浦和レッズでプレーする西川周作 [写真]=Getty Images

 日本代表が歓喜に浸った3日前に比べ、埼玉スタジアム2002の雰囲気は少しもの寂しかった。3日のJリーグYBCルヴァンカップ、準々決勝第2戦。浦和レッズはセレッソ大阪と2-2で引き分け、アウェーゴール数の差で2連覇の望みを絶たれた。

 前半にセットプレーから2失点。ゴール左隅に決められた丸橋祐介のFKを「素晴らしいシュートだけど、それをGKが防がなければチームを助けられない」と悔いたのは西川周作だった。逆に追い上げた後半は最後尾から持ち味を発揮。50、52分、CKやクロスを捕っての素早いフィードで立て続けに決定機を導いた。「ピンチはチャンス、と考えながらプレーしている。みんなと意識を共有できた。守備で後追いになってしまう場面も減っているし、間違いなく、チームはいい方向に進んでいる」。監督交代から1カ月。静かな口調で努めて前向きに振り返った。


 ミックスゾーンで取材の輪がほどける。この人に3日前のことを聞きたくて、立ち去ろうとする背中にもう一度、声をかけた。

「オーストラリア戦ですよね。観客席から見ていました。仲間が取ってくれたワールドカップ出場権のおかげで、また一つ、目指すものが明確になった」。例の人懐っこい笑みが西川の顔に広がった。

 アジア最終予選の途中まで正GKだった。今年に入って調子を落とし、3月の2試合は先発を外れた。浦和の失点はかさみ、6月以降は招集もされていない。自分のいない代表が、好内容の勝利でロシアへの扉を開いた。素直に喜べるのか、複雑な思いを抱えているのか。

「いやいやもう、素直に喜びましたよ。代表に選ばれていない僕がやるべきは、チーム(浦和)でこつこつと結果を残すことだけだから。チームあっての代表なので」

 その代表、若いフィールドプレーヤーによるベテランの突き上げが激しい。
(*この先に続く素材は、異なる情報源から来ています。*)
import Summits.BirchSwinnertonDyer.Rank1Residual.Additive.WildThreeSignatureLocal
import Summits.BirchSwinnertonDyer.Rank1Residual.Additive.MazurTateDivisibilityThree
import Summits.BirchSwinnertonDyer.Rank1Residual.Additive.KodairaCondExpThree
import Summits.BirchSwinnertonDyer.Rank1Residual.Additive.KodairaDictionaryThree
import Summits.BirchSwinnertonDyer.Rank1Residual.Additive.LocIrrValuationCriterionThreeProofs
import Literature.NumberTheory.DiophantineGeometry.ConductorAdditiveProofs
import HarnessLib

/-!
# (T7) `Additive.SignatureDichotomyThree` is a THEOREM, and the `LocIrr(3)` CLASSIFICATION on the wild
# locus at `3`: a curve of Kodaira type `II / IV / IV* / II*` at `3` satisfies the `c₄/c₆` criterion for
# `W[3]|G_{ℚ₃}` irreducible iff its signature `(v₃c₄, v₃c₆, v₃Δ_min)` is `(2,4,3)` (II) or `(4,7,9)`
# (IV*) — so `f₃ = 3`; `f₃ ∈ {4, 5} ⟹ ¬ LocIrr(3)` — UNCONDITIONALLY, by Tate's algorithm
# (cell `b2b-bsdres`; seat `b2b-bsdres-x11b3-p6` GEN 10 as cross-cell pool hand under the x11b3 lead's
# P-POOL rule; theorems only)

HONEST FRAMING (cell `b2b-bsdres`, run/shared/lean/b2b/bsd-rank1-residual/, verbatim in every file): the
goal of the cell is to DELETE the COMBINATION-SHAPED residual classes of the Birch–Swinnerton-Dyer formula
for ALL analytic-rank `≤ 1` elliptic curves over `ℚ` — "full BSD formula for every rank `≤ 1` curve in
class `C`" assembled STRICTLY from published theorems — so that the rank-`≤ 1` remainder becomes exactly
the CONSTRUCTION-SHAPED classes, which are TYPED (missing-input `Prop`s), NOT attempted. This is not
"finishing BSD". Lane CLASS-CLOSURE / team o6 (O6 OPEN): research routes; census output is EVIDENCE,
never a Literature fact; nothing is booked; no mark of `RESIDUAL-MAP.md` moves. This file: THEOREMS ONLY
(no definition, no named fact, no `@[conjecture]` node, no `sorry`; net named-fact debt `0`); NO
hypothesis beyond the binders displayed.

## What is proved

* §1 `addv_three_of_two_le_condExp` (`f₃ ≥ 2 ⟹ Addv W 3`: the tree's `two_le_conductorExponent_iff_holds`
  read at the prime `3` through the prime/place bridges) and `kodairaSymbolAt_wild_of_three_le_condExp`
  (`f₃ ≥ 3 ⟹` Kodaira `II / IV / IV* / II*`: the tame additive types have `f₃ = 2`,
  `condExpTwo_three_of_kodairaSymbolAt_tame`).
* §2 **`signature_of_kodairaSymbolAt_wild_of_locIrrCriterionThree`** — THE CLASSIFICATION: for `W/ℚ`
  globally minimal of wild Kodaira type at `3` satisfying `LocIrrCriterionThree W`
  (`c₄ ≠ 0 ∧ (c₆ = 0 ∨ 2·v₃c₆ ≥ 3·v₃c₄ + 2)`), the type is `II` with `(v₃c₄, v₃c₆, v₃Δ) = (2,4,3)` or
  `IV*` with `(4,7,9)`, and `f₃ = 3` in both cases.  Route: the wild normal forms on a `ℚ₃`-model
  (`exists_variableChange_b_of_kodairaSymbolAt_wild`, bsd.S15, ATAEC IV.9.4 Steps 3/5/8/10) made
  `ℚ`-rational (`exists_variableChange_valuation_of_adicCompletion`), the wild bound `ord₃ Δ_min ≥ m + 2`
  (`numComponents_add_two_le_ordMinimalDiscriminant_three_of_kodairaSymbolAt_wild`), and the pure
  valuation lemma `valuation_signature_of_wild_shape` (`Additive/WildThreeSignatureLocal.lean`); since `W`
  is globally minimal, `ord₃ Δ(W) = ord₃ Δ_min`, so the scaling `u` of the change of variables is a
  `3`-adic unit (`variableChange_Δ`) and `ord₃ c₄`, `ord₃ c₆` transfer to `W` (`variableChange_c₄/c₆`);
  `f₃ = ord₃ Δ_min + 1 − m` is the tree's definition of `conductorExponent` (Ogg's formula).
* §3 **`signatureDichotomyThree_holds : SignatureDichotomyThree`** — o6-r1's THEOREM-CANDIDATE (T7) of
  `Additive/MazurTateDivisibilityThree.lean`, binders verbatim (`f₃ = 3 ⟹` wild, then §2).
* §4 the converse `locIrrCriterionThree_of_signature` (arithmetic) and the `LocIrr` form (criterion ⟺
  `LocIrr W 3` by the tree theorem `locIrrThreeIffCriterion_holds`, L-O56-sel):
  **`locIrr_three_iff_signature_of_wild`** (on the wild locus `LocIrr(3) ⟺` signature `(2,4,3) ∨ (4,7,9)`),
  `kodairaSymbolAt_of_locIrr_three_of_wild`, **`not_locIrr_three_of_condExp_eq_four`** (no `v₃Δ_min`
  hypothesis — cf. `not_locIrr_three_of_cyclic_values'`), **`not_locIrr_three_of_condExp_eq_five`**,
  `condExp_eq_three_of_locIrr_three_of_subW`.  (`v₃(j) = 3` under `LocIrr(3)` — the O6 node (CAN) — is
  x11b3-p9's class-free `O6/LocIrrThreeJInvariantHolds.lean`; not restated here.)

WORDING (EVIDENCE framing; cc-typer-5 / the o6 planners rule on `TYPED.md` / `TARGETS.md`): "(T7)
`SignatureDichotomyThree` is a THEOREM; on the wild locus at `3`, `LocIrr(3) ⟺` signature `(2,4,3)` (II) or
`(4,7,9)` (IV*), in particular `LocIrr(3) ⟹ f₃ = 3` and `f₃ ∈ {4,5} ⟹ ¬LocIrr(3)` (Tate's
algorithm at `3`: wild normal forms + `c₄, c₆, Δ` in terms of `b₂, b₄, b₆`); the Manoharmayum route of
the T7 docstring is not used; no Galois statement beyond the tree's `LocIrr ↔ criterion` is claimed
(`NoGoodCompanionOfDiscValThree`, (T8), the O6 (M)/(Λ)/(IRR)/(TW) nodes untouched); censuses 27 550 /
27 550 (T7), 'IRR ⟹ v₃N = 3' 21 / 21 and `LocIrr(3)` = 0 / 5 161 at `f₃ = 4` stay EVIDENCE;
nothing booked; no mark."

References: J. H. Silverman, *Advanced Topics in the Arithmetic of Elliptic Curves*, GTM 151 (1994),
IV.9.4 Steps 3, 5, 8, 10, Table 4.1, IV.10–11 [SilvermanATAEC1994]; I. Papadopoulos, J. Number Theory
44 (1993) 119–152, Tableau II; O. Fouquet, X. Wan, arXiv:2107.13726 Thm 5.1 (the `LocIrr` hypothesis)
[FouquetWan2021].
-/

noncomputable section

open scoped Classical

open WeierstrassCurve IsDedekindDomain IsDedekindDomain.HeightOneSpectrum WithZero Rat.HeightOneSpectrum
  Literature.NumberTheory.EllipticCurves Literature.NumberTheory.EllipticCurves.Rank1Residual
  Literature.NumberTheory.EllipticCurves.Rank1Residual.Typed Literature.NumberTheory.DiophantineGeometry

namespace Summit.BirchSwinnertonDyer.Rank1Residual.Additive

section Curves

/-- The rational prime below `placeOf 3` is `3`. [folklore] -/
private theorem natGenerator_placeOf_three : natGenerator (placeOf 3) = 3 :=
  Literature.NumberTheory.EllipticCurves.Rat.natGenerator_primesEquiv_symm ⟨3, Nat.prime_three⟩

/-- `ord_{(3)}(3) = 1`. [folklore] -/
private theorem valuation_placeOf_three_three :
    (placeOf 3).valuation ℚ (3 : ℚ) = exp (-1 : ℤ) := by
  rw [valuation_eq_exp_neg_padicValRat (placeOf 3) three_ne_zero, natGenerator_placeOf_three,
    show (3 : ℚ) = ((3 : ℕ) : ℚ) by norm_num, padicValRat.self (by norm_num)]

/-- `ord_{(3)}(2) = 0`. [folklore] -/
private theorem valuation_placeOf_three_two : (placeOf 3).valuation ℚ (2 : ℚ) = 1 := by
  rw [valuation_eq_exp_neg_padicValRat (placeOf 3) two_ne_zero, natGenerator_placeOf_three]
  have : padicValRat 3 (2 : ℚ) = 0 := by
    rw [show (2 : ℚ) = ((2 : ℕ) : ℚ) by norm_num, padicValRat.of_nat]
    norm_num [padicValNat.eq_zero_of_not_dvd]
  rw [this, neg_zero, exp_zero]

/-- In `ℤᵐ⁰`: `x ^ n = 1` with `n ≠ 0` forces `x = 1`. [folklore] -/
private theorem eq_one_of_pow_eq_one'' {x : ℤᵐ⁰} {n : ℕ} (hn : n ≠ 0) (h : x ^ n = 1) : x = 1 := by
  rcases lt_trichotomy x 1 with hlt | heq | hgt
  · exact absurd h (pow_lt_one' hlt hn).ne
  · exact heq
  · exact absurd h (one_lt_pow' hgt hn).ne'

/-- In `ℤᵐ⁰`: `(exp a)ⁿ = exp (n·a)`. [folklore] -/
private theorem exp_pow_natCast' (a : ℤ) (n : ℕ) : (exp a : ℤᵐ⁰) ^ n = exp ((n : ℤ) * a) := by
  rw [← exp_nsmul, nsmul_eq_mul]

variable (W : WeierstrassCurve ℚ) [W.IsElliptic]

/-! ## §1 `f₃ ≥ 2 ⟹ additive`; `f₃ ≥ 3 ⟹ wild Kodaira type` -/

/-- **`f₃ ≥ 2 ⟹ additive at 3`** (`Addv W 3`: neither good nor multiplicative at the prime `3`): the
tree's `two_le_conductorExponent_iff_holds` (ATAEC IV.10.2 (c), with Ogg's formula as the definition of
`conductorExponent`) at the place `(3)` of `ℤ`, read at the prime through the prime/place bridges.
[cite: SilvermanATAEC1994, IV.10.2 (c)] -/
theorem addv_three_of_two_le_condExp (h : 2 ≤ condExp W 3) : Addv W 3 := by
  haveI : PerfectField (IsLocalRing.ResidueField ((placeOf 3).adicCompletionIntegers ℚ)) :=
    PerfectField.ofFinite
  have hadd : W.HasAdditiveReductionAt (placeOf 3) :=
    (two_le_conductorExponent_iff_holds (placeOf 3) W).mp h
  refine ⟨fun hg ↦ hadd.not_hasGoodReductionAt ?_, fun hm ↦ hadd.not_hasMultiplicativeReductionAt ?_⟩
  · exact (W.hasGoodReductionAtPrime_iff_hasGoodReductionAt_holds ⟨3, Nat.prime_three⟩).mp hg
  · exact (W.hasMultiplicativeReductionAtPrime_iff_hasMultiplicativeReductionAt_holds
      ⟨3, Nat.prime_three⟩).mp hm

/-- **`f₃ ≥ 3 ⟹` Kodaira `II`, `IV`, `IV*` or `II*` at `3`** (the WILD types): additive by `f₃ ≥ 2`, and
the tame additive types `Iₙ*`, `III`, `III*` have `f₃ = 2`.
[cite: SilvermanATAEC1994, IV Table 4.1 and IV.10–11 (Ogg's formula)] -/
theorem kodairaSymbolAt_wild_of_three_le_condExp (hf : 3 ≤ condExp W 3) :
    W.kodairaSymbolAt (placeOf 3) = .II ∨ W.kodairaSymbolAt (placeOf 3) = .IV ∨
      W.kodairaSymbolAt (placeOf 3) = .IVstar ∨ W.kodairaSymbolAt (placeOf 3) = .IIstar := by
  have hadd : Addv W 3 := addv_three_of_two_le_condExp W (by omega)
  rcases kodairaSymbolAt_three_cases_of_addv W hadd with ⟨n, hK⟩ | hK | hK | hK
  · exact absurd (condExpTwo_three_of_kodairaSymbolAt_tame W (Or.inr (Or.inr ⟨_, hK⟩))) (by
      unfold CondExpTwo; omega)
  · exact absurd (condExpTwo_three_of_kodairaSymbolAt_tame W (Or.inr (Or.inr ⟨_, hK⟩))) (by
      unfold CondExpTwo; omega)
  · exact absurd (condExpTwo_three_of_kodairaSymbolAt_tame W (hK.elim Or.inl fun h ↦ Or.inr (Or.inl h)))
      (by unfold CondExpTwo; omega)
  · exact hK

/-! ## §2 The classification on the wild locus -/

variable [W.IsGloballyMinimal]

/-- **The `LocIrr(3)` criterion on the wild locus at `3` — CLASSIFICATION, UNCONDITIONALLY.** For `W/ℚ`
elliptic and globally minimal of Kodaira type `II`, `IV`, `IV*` or `II*` at `3` with
`c₄ ≠ 0 ∧ (c₆ = 0 ∨ 2·v₃c₆ ≥ 3·v₃c₄ + 2)`: the type is `II` with `(v₃c₄, v₃c₆, v₃Δ) = (2,4,3)` or `IV*` with
`(4,7,9)`, and `f₃ = 3`.  Route: wild normal forms (`exists_variableChange_b_of_kodairaSymbolAt_wild`) made
`ℚ`-rational (`exists_variableChange_valuation_of_adicCompletion`), the wild bound `ord₃ Δ_min ≥ m + 2`,
and `valuation_signature_of_wild_shape`; global minimality makes the scaling a `3`-adic unit, so
`ord₃ c₄`, `ord₃ c₆` are read on `W`; `f₃ = ord₃ Δ_min + 1 − m`. No table, no named fact.
[cite: SilvermanATAEC1994, IV.9.4 Steps 3, 5, 8, 10 and Table 4.1] -/
theorem signature_of_kodairaSymbolAt_wild_of_locIrrCriterionThree
    (hT : W.kodairaSymbolAt (placeOf 3) = .II ∨ W.kodairaSymbolAt (placeOf 3) = .IV ∨
      W.kodairaSymbolAt (placeOf 3) = .IVstar ∨ W.kodairaSymbolAt (placeOf 3) = .IIstar)
    (hcrit : LocIrrCriterionThree W) :
    (W.kodairaSymbolAt (placeOf 3) = .II ∧ condExp W 3 = 3 ∧
        padicValRat 3 W.c₄ = 2 ∧ padicValRat 3 W.c₆ = 4 ∧ padicValRat 3 W.Δ = 3) ∨
      (W.kodairaSymbolAt (placeOf 3) = .IVstar ∧ condExp W 3 = 3 ∧
        padicValRat 3 W.c₄ = 4 ∧ padicValRat 3 W.c₆ = 7 ∧ padicValRat 3 W.Δ = 9) := by
  haveI : PerfectField (IsLocalRing.ResidueField ((placeOf 3).adicCompletionIntegers ℚ)) :=
    PerfectField.ofFinite
  have h2 : ringChar (ℤ ⧸ (placeOf 3).asIdeal) ≠ 2 := by rw [ringChar_int_quot_placeOf 3]; decide
  have hπ := valuation_placeOf_three_three
  set w := (placeOf 3).valuation ℚ with hw
  have hw2 : w 2 = 1 := valuation_placeOf_three_two
  -- the wild bound `m + 2 ≤ ord₃ Δ_min` and Ogg's formula
  have hwb := numComponents_add_two_le_ordMinimalDiscriminant_three_of_kodairaSymbolAt_wild W hT
  set e := W.ordMinimalDiscriminant (placeOf 3) with he
  have hf : condExp W 3 = e + 1 - (W.kodairaSymbolAt (placeOf 3)).numComponents := rfl
  -- `ord₃ Δ(W) = e` (global minimality)
  have hvD : padicValRat 3 W.Δ = (e : ℤ) := by
    rw [← cast_minimalDiscriminantInt W, padicValRat.of_int, ← ordMinimalDiscriminant_placeOf_eq W 3]
  have hWΔ : w W.Δ = exp (-(e : ℤ)) := by
    rw [hw, valuation_eq_exp_neg_padicValRat (placeOf 3) W.isUnit_Δ.ne_zero, natGenerator_placeOf_three,
      hvD]
  -- the criterion in valuation form on `W`
  have hcritW : w W.c₆ ^ 2 ≤ w W.c₄ ^ 3 * exp (-2 : ℤ) := by
    by_cases hc6 : W.c₆ = 0
    · rw [hc6, map_zero, zero_pow two_ne_zero]; exact zero_le
    · have hle : 3 * padicValRat 3 W.c₄ + 2 ≤ 2 * padicValRat 3 W.c₆ := hcrit.2.resolve_left hc6
      rw [hw, valuation_eq_exp_neg_padicValRat (placeOf 3) hcrit.1,
        valuation_eq_exp_neg_padicValRat (placeOf 3) hc6, natGenerator_placeOf_three, exp_pow_natCast',
        exp_pow_natCast', ← exp_add, exp_le_exp]
      push_cast
      omega
  -- reading `v₃` off `w`
  have hvc₄ : ∀ m : ℤ, w W.c₄ = exp (-m) → padicValRat 3 W.c₄ = m := by
    intro m hm
    rw [hw, valuation_eq_exp_neg_padicValRat (placeOf 3) hcrit.1, natGenerator_placeOf_three,
      exp_inj] at hm
    omega
  have hvc₆ : ∀ m : ℤ, w W.c₆ = exp (-m) → padicValRat 3 W.c₆ = m := by
    intro m hm
    have hc6 : W.c₆ ≠ 0 := fun h0 ↦ by rw [h0, map_zero] at hm; exact exp_ne_zero hm.symm
    rw [hw, valuation_eq_exp_neg_padicValRat (placeOf 3) hc6, natGenerator_placeOf_three,
      exp_inj] at hm
    omega
  -- reduction to fixed shapes `(k₂, k₄, k₆)` with the wild lower bound on `e`
  have main : ∀ {k₂ k₄ k₆ : ℕ},
      ((W.kodairaSymbolAt (placeOf 3) = .II ∧ k₂ = 1 ∧ k₄ = 1 ∧ k₆ = 1) ∨
        (W.kodairaSymbolAt (placeOf 3) = .IV ∧ k₂ = 1 ∧ k₄ = 2 ∧ k₆ = 2) ∨
        (W.kodairaSymbolAt (placeOf 3) = .IVstar ∧ k₂ = 2 ∧ k₄ = 3 ∧ k₆ = 4) ∨
        (W.kodairaSymbolAt (placeOf 3) = .IIstar ∧ k₂ = 2 ∧ k₄ = 4 ∧ k₆ = 5)) →
      ((k₂ = 1 ∧ k₄ = 1 ∧ k₆ = 1 ∧ 3 ≤ e) ∨ (k₂ = 1 ∧ k₄ = 2 ∧ k₆ = 2 ∧ 5 ≤ e) ∨
        (k₂ = 2 ∧ k₄ = 3 ∧ k₆ = 4 ∧ 9 ≤ e) ∨ (k₂ = 2 ∧ k₄ = 4 ∧ k₆ = 5 ∧ 11 ≤ e)) →
      (k₆ = 1 ∧ e = 3 ∧ w W.c₄ = exp (-2 : ℤ) ∧ w W.c₆ = exp (-4 : ℤ)) ∨
        (k₆ = 4 ∧ e = 9 ∧ w W.c₄ = exp (-4 : ℤ) ∧ w W.c₆ = exp (-7 : ℤ)) := by
    intro k₂ k₄ k₆ hT' hk
    obtain ⟨C, β₂, β₄, β₆, δ, hβ₆, hδ, hb₂, hb₄, hb₆, hΔ⟩ :=
      W.exists_variableChange_b_of_kodairaSymbolAt_wild (placeOf 3) h2 hT' hπ
    rw [← he] at hΔ
    obtain ⟨C', hb₂', hb₄', hb₆', hΔ'⟩ :=
      W.exists_variableChange_valuation_of_adicCompletion (placeOf 3) C hπ hβ₆ hδ hb₂ hb₄ hb₆ hΔ
    -- the scaling is a `3`-adic unit
    have hu12 : w (↑C'.u⁻¹ : ℚ) ^ 12 = 1 := by
      have h := hΔ'
      rw [variableChange_Δ, map_mul, map_pow, hWΔ] at h
      exact mul_right_cancel₀ exp_ne_zero (h.trans (one_mul _).symm)
    have hu : w (↑C'.u⁻¹ : ℚ) = 1 := eq_one_of_pow_eq_one'' (by norm_num) hu12
    have hYc₄ : w (C' • W).c₄ = w W.c₄ := by
      rw [variableChange_c₄, map_mul, map_pow, hu, one_pow, one_mul]
    have hYc₆ : w (C' • W).c₆ = w W.c₆ := by
      rw [variableChange_c₆, map_mul, map_pow, hu, one_pow, one_mul]
    have key := valuation_signature_of_wild_shape w hπ hw2 (C' • W) hb₂' hb₄' hb₆' hΔ' hk
      (by rw [hYc₄, hYc₆]; exact hcritW)
    rwa [hYc₄, hYc₆] at key
  rcases hT with hK | hK | hK | hK <;> have hm := hwb <;> rw [hK] at hm hf <;>
    simp only [KodairaSymbol.numComponents] at hm hf
  · rcases main (Or.inl ⟨hK, rfl, rfl, rfl⟩) (Or.inl ⟨rfl, rfl, rfl, hm⟩) with
      ⟨-, he3, h4, h6⟩ | ⟨hk6, -⟩
    · refine Or.inl ⟨hK, by omega, hvc₄ 2 h4, hvc₆ 4 h6, ?_⟩
      rw [hvD, he3]; rfl
    · exact absurd hk6 (by norm_num)
  · rcases main (Or.inr (Or.inl ⟨hK, rfl, rfl, rfl⟩)) (Or.inr (Or.inl ⟨rfl, rfl, rfl, hm⟩)) with
      ⟨hk6, -⟩ | ⟨hk6, -⟩
    · exact absurd hk6 (by norm_num)
    · exact absurd hk6 (by norm_num)
  · rcases main (Or.inr (Or.inr (Or.inl ⟨hK, rfl, rfl, rfl⟩))) (Or.inr (Or.inr (Or.inl ⟨rfl, rfl, rfl, hm⟩)))
      with ⟨hk6, -⟩ | ⟨-, he9, h4, h6⟩
    · exact absurd hk6 (by norm_num)
    · refine Or.inr ⟨hK, by omega, hvc₄ 4 h4, hvc₆ 7 h6, ?_⟩
      rw [hvD, he9]; rfl
  · rcases main (Or.inr (Or.inr (Or.inr ⟨hK, rfl, rfl, rfl⟩))) (Or.inr (Or.inr (Or.inr ⟨rfl, rfl, rfl, hm⟩)))
      with ⟨hk6, -⟩ | ⟨hk6, -⟩
    · exact absurd hk6 (by norm_num)
    · exact absurd hk6 (by norm_num)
31歳の西川が34歳の川島永嗣(メス)に定位置を奪い返されたGKの座を巡っても、22歳の中村航輔(柏レイソル)が進境著しい。「刺激は受けます。ハリルさん(ヴァイッド・ハリルホジッチ監督)は明確に、調子がいい選手、リーグで結果を出した選手を呼んで使う。だからチームで結果を残し続けることが代表への道になる。ただ……」

 もう一つの決意に、西川は力を込めた。

「(登録枠の)23人に入るというより、僕は、ワールドカップの試合に出るというところを目指したい」。2014年のブラジル。開幕直前の親善試合ザンビア代表戦で先発に指名され、3失点を喫した。本番の3試合270分間はベンチから見つめた。「やっぱりね、あのタッチラインの向こう側の世界は、ピッチに立った選手しか感じられない。選手である以上、あのピッチに立ちたいと、みんな、思っているはず。そういう(レベルの高い)競争をしていきたい」

 国を背負う喜びを怖い物知らずに表現できる若手が現れた。長く代表を支えてきた面々は、重圧と向き合いながら、遠くジッダの地で巻き返しを期す。そして日本で、かつての雪辱を胸に誓いつつ腕をぶす者がいる。彼らの発散する熱が高まるほどに、日本の可能性は広がる。

 話をオーストラリア戦に戻そう。快勝の後。観客席の西川と、スタッフとともにピッチに繰り出した浜野征哉・日本代表GKコーチの目が合った。普段から連絡を交わし、相談と激励をやり取りする仲。「手を振って喜びを分かちあえて、よかったです」

 集まっては散り散りに、を繰り返すのが代表の常であり儚さ。そんな組織ならではの細やかな人間模様を映す、いいエピソードだった。